Bonnici et al. (2012) found that the quotative construction "be like" is spreading in MaltE, although it is limited to speakers younger than 35. Another markedly Maltese quotative is "tell".
- She told me, "Go and buy the milk"

=== Other features ===
Maltese English exhibits many features typical for ESL varieties: inconsistent marking of the third person singular verb forms ("she go", "Maltese people who tries to show off"), simple present replacing perfective ("I live here since 1999"), double marking on comparatives ("more better") etc.
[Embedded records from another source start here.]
/-!
# The hard-sphere transport with canonical boundary values carries the dispersive weight
# (CIP 1994 §4.5 (5.3) with Lemma 4.2.4, at pre-collisional configurations)

Topic: MathematicalPhysics / KineticTheory. A brick of the BBGKY side of the named fact
`Literature.MathematicalPhysics.KineticTheory.illner_pulvirenti` (Cercignani–Illner–Pulvirenti 1994
Thm 4.5.1; Illner–Pulvirenti 1986/1989), on `ℝ^d`.

The Duhamel series of the BBGKY hierarchy of hard spheres (CIP 1994 (4.7), (4.3.10)) evaluates
the transported functions `S^σ(t) P = P ∘ T^{-t}` at the *pre-collisional* (incoming) contact
configurations produced by the collision operator `Q^σ_{s+1}` — the loss configuration
`(Z_s, x_i - σn, ξ_{s+1})` and the gain configuration `(…, x_i, ξ_i', …, x_i + σn, ξ'_{s+1})` of
(4.3.9) are both incoming — where the honest hard-sphere flow of the tree
(`Literature.Analysis.FluidPDE.HardSphereFlow`: right-continuous trajectories, an a.e. good set) is NOT
defined: an incoming contact configuration is the left limit of a trajectory at a collision
instant, never its value (`LiouvilleBBGKY`: `gainConfig_not_mem_good`, `lossConfig_not_mem_good`).
The printed proofs identify pre- and post-collisional values, "`P(z) = P(z')` if `x_i - x_j = σn`"
(CIP (4.3.4)); the tree builds this identification into the *canonical boundary version*
`Literature.Analysis.FluidPDE.incomingLift` / `boundaryLift` (at an incoming contact configuration of a
pair `(i, s+1)` read the function at the outgoing partner `collidePair`), as in the physical
hierarchy `Literature.Analysis.FluidPDE.MildBBGKYae`. Accordingly the transports of the honest BBGKY
Duhamel series along hard-sphere flows `Φ` are
`T_m(t) g = boundaryLift G ε m (1_{good} · g ∘ Φ^m_{-t})` (the good-set restriction as in
`gcEvolved`), and the global estimate of CIP Thm 4.5.1, Step 3, needs hypothesis `htr` of the
abstract chain estimate `abs_duhamelChain_le_dispersive_of_le` (`IllnerPulvirentiChainEstimate`) for
THESE transports: they must carry the dispersive weight `e^{-β₀ ∑_k |x_k - τ v_k|²}` from time `τ` to
time `t`. At a pre-collisional configuration `Z` this is the dispersion inequality of CIP Lemma
4.2.4 applied from the LEFT LIMIT of the trajectory through the outgoing partner `Z'` (whose left
limit at the collision instant is `Z` itself), and the bookkeeping only closes if the weight
remembers, at a post-collisional contact configuration, the (smaller) weight of its incoming
partner: `∑_k |x_k - t v_k|²` jumps DOWN by `2tσ|n · (ξ_i - ξ_j)|` across a collision read forward
(`sum_norm_sq_add_smul_collidePair`, `HardSphereDispersion`). This file therefore introduces the
*lifted dispersive weight* and PROVES `htr` for it:

* `contactPairs ε W`, `bffMoment τ W = ∑_k |x_k - τ v_k|²`, `liftedMoment ε τ W` (the maximum of
  `bffMoment τ` over `W` and its reflections `collidePair i j W` in the contact pairs of `W`) and
  `liftedWeight ε β₀ τ m W = e^{-β₀ liftedMoment}` if `W` has at most one contact pair, `0` if it has
  two or more (such configurations lie on no hard-sphere trajectory: collisions are binary) (§1);
  `liftedWeight ≤ e^{-β₀ bffMoment}`, and at `τ = 0` the lifted and plain moments agree.
* `IsHardSphereTrajectory.card_contactPairs_le_one`, `HardSphereFlow.card_contactPairs_le_one_of_mem_good`
  (§2): a value of a hard-sphere trajectory, in particular a good configuration, has at most one
  contact pair (`IsHardSphereTrajectory.binary`).
* `IsHardSphereTrajectory.bffMoment_leftLim_le` (§2): **the dispersion inequality from the left
  limit**, `∑_k |x_k(γ(t⁻)) - t v_k(γ(t⁻))|² ≤ ∑_k |x_k(γ τ) - τ v_k(γ τ)|²` for `0 ≤ τ < t`
  (CIP Lemma 4.2.4 up to a time `u ∈ [τ, t)` after the last collision before `t`, then free flight).
* `abs_boundaryLift_indicator_hsTransport_le_liftedWeight` (§3): **`htr` for the lifted good-set
  transport** — if `|g(Y)| ≤ K · liftedWeight_τ(Y) e^{-b E(Y)}` at every `Y` with at most one contact
  pair, then `|T_m(t - τ) g (Z)| ≤ K · liftedWeight_t(Z) e^{-b E(Z)}` at EVERY `Z` (`0 ≤ τ ≤ t`);
  with the two input forms actually used by the chain: the lifted form itself
  (`…_of_liftedWeight`) and, at `τ = 0`, the plain position Gaussian `K e^{-β₀ ∑|x_k|²} e^{-b E}` of
  the initial data (`…_of_sq_norm`), for which no lifting is needed since positions do not jump.

Definitions with bodies and theorems; no named fact. The single-step estimate of the collision
operator for the lifted weight, the chain bound and the majorants of the grand-canonical Duhamel
terms are the sequel `IllnerPulvirentiGCSeriesBounds`.

## References

* C. Cercignani, R. Illner, M. Pulvirenti, *The Mathematical Theory of Dilute Gases*, Applied
  Mathematical Sciences 106, Springer (1994), §4.2 Lemma 4.2.3–4.2.4 (p. 67), §4.3 (4.3.4),
  (4.3.9)–(4.3.10) (pp. 74–76), §4.5 (5.2)–(5.3) (p. 89) (held:
  `lit read book:cercignani1994-mathematical-theory-dilute-gases`; bib key `CIP1994`).
* R. Illner, M. Pulvirenti, Comm. Math. Phys. 105 (1986) 189–203, §2; 121 (1989) 143–146.
* H. Spohn, *On the integrated form of the BBGKY hierarchy for hard spheres*,
  arXiv:math-ph/0605068, (8) (continuity along trajectories at the collision surfaces).
-/

open MeasureTheory Metric Real Set Filter Topology Function
open scoped InnerProductSpace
Maltese English is more topic-prominent than the "inner circle" varieties.
- Maltese English, I do not use a lot.

== Discourse markers ==
The discourse marker "eh" (/ɛɪ/ in higher-prestige varieties an /ɛ~ɛː/ in others) is used much more often than in any national varieties of English, potentially due to the existence of a similar tag in Italian and Maltese. "No" is another common tag that can be attributed to language contact with Romance languages.

The word "alright?" /ɔ(ː)ˈraɪt/ is a common MaltE and Maltese greeting.

Maltese English speakers often repeat the word "yes" three or even four times, just like the Italian "si, si, si".

The construction "even I" lost its emphatic character and simply means "me too".

The phrase "first of all" became a discourse marker; it is often used in the beginning of the turn to speak.

== Lexicon ==
Overall, Maltese English uses more British forms than American ones (e. g. preferring "nappies" to "diapers") and British spelling conventions, but younger speakers use more Americanised spelling and more American words in general.

Italian loanwords and Maltese calques affect Maltese English too, for example, by changing the meaning of the word "pretend" to also mean "demand" and changing the meaning of the word "scope" to mean "goal" or "aim".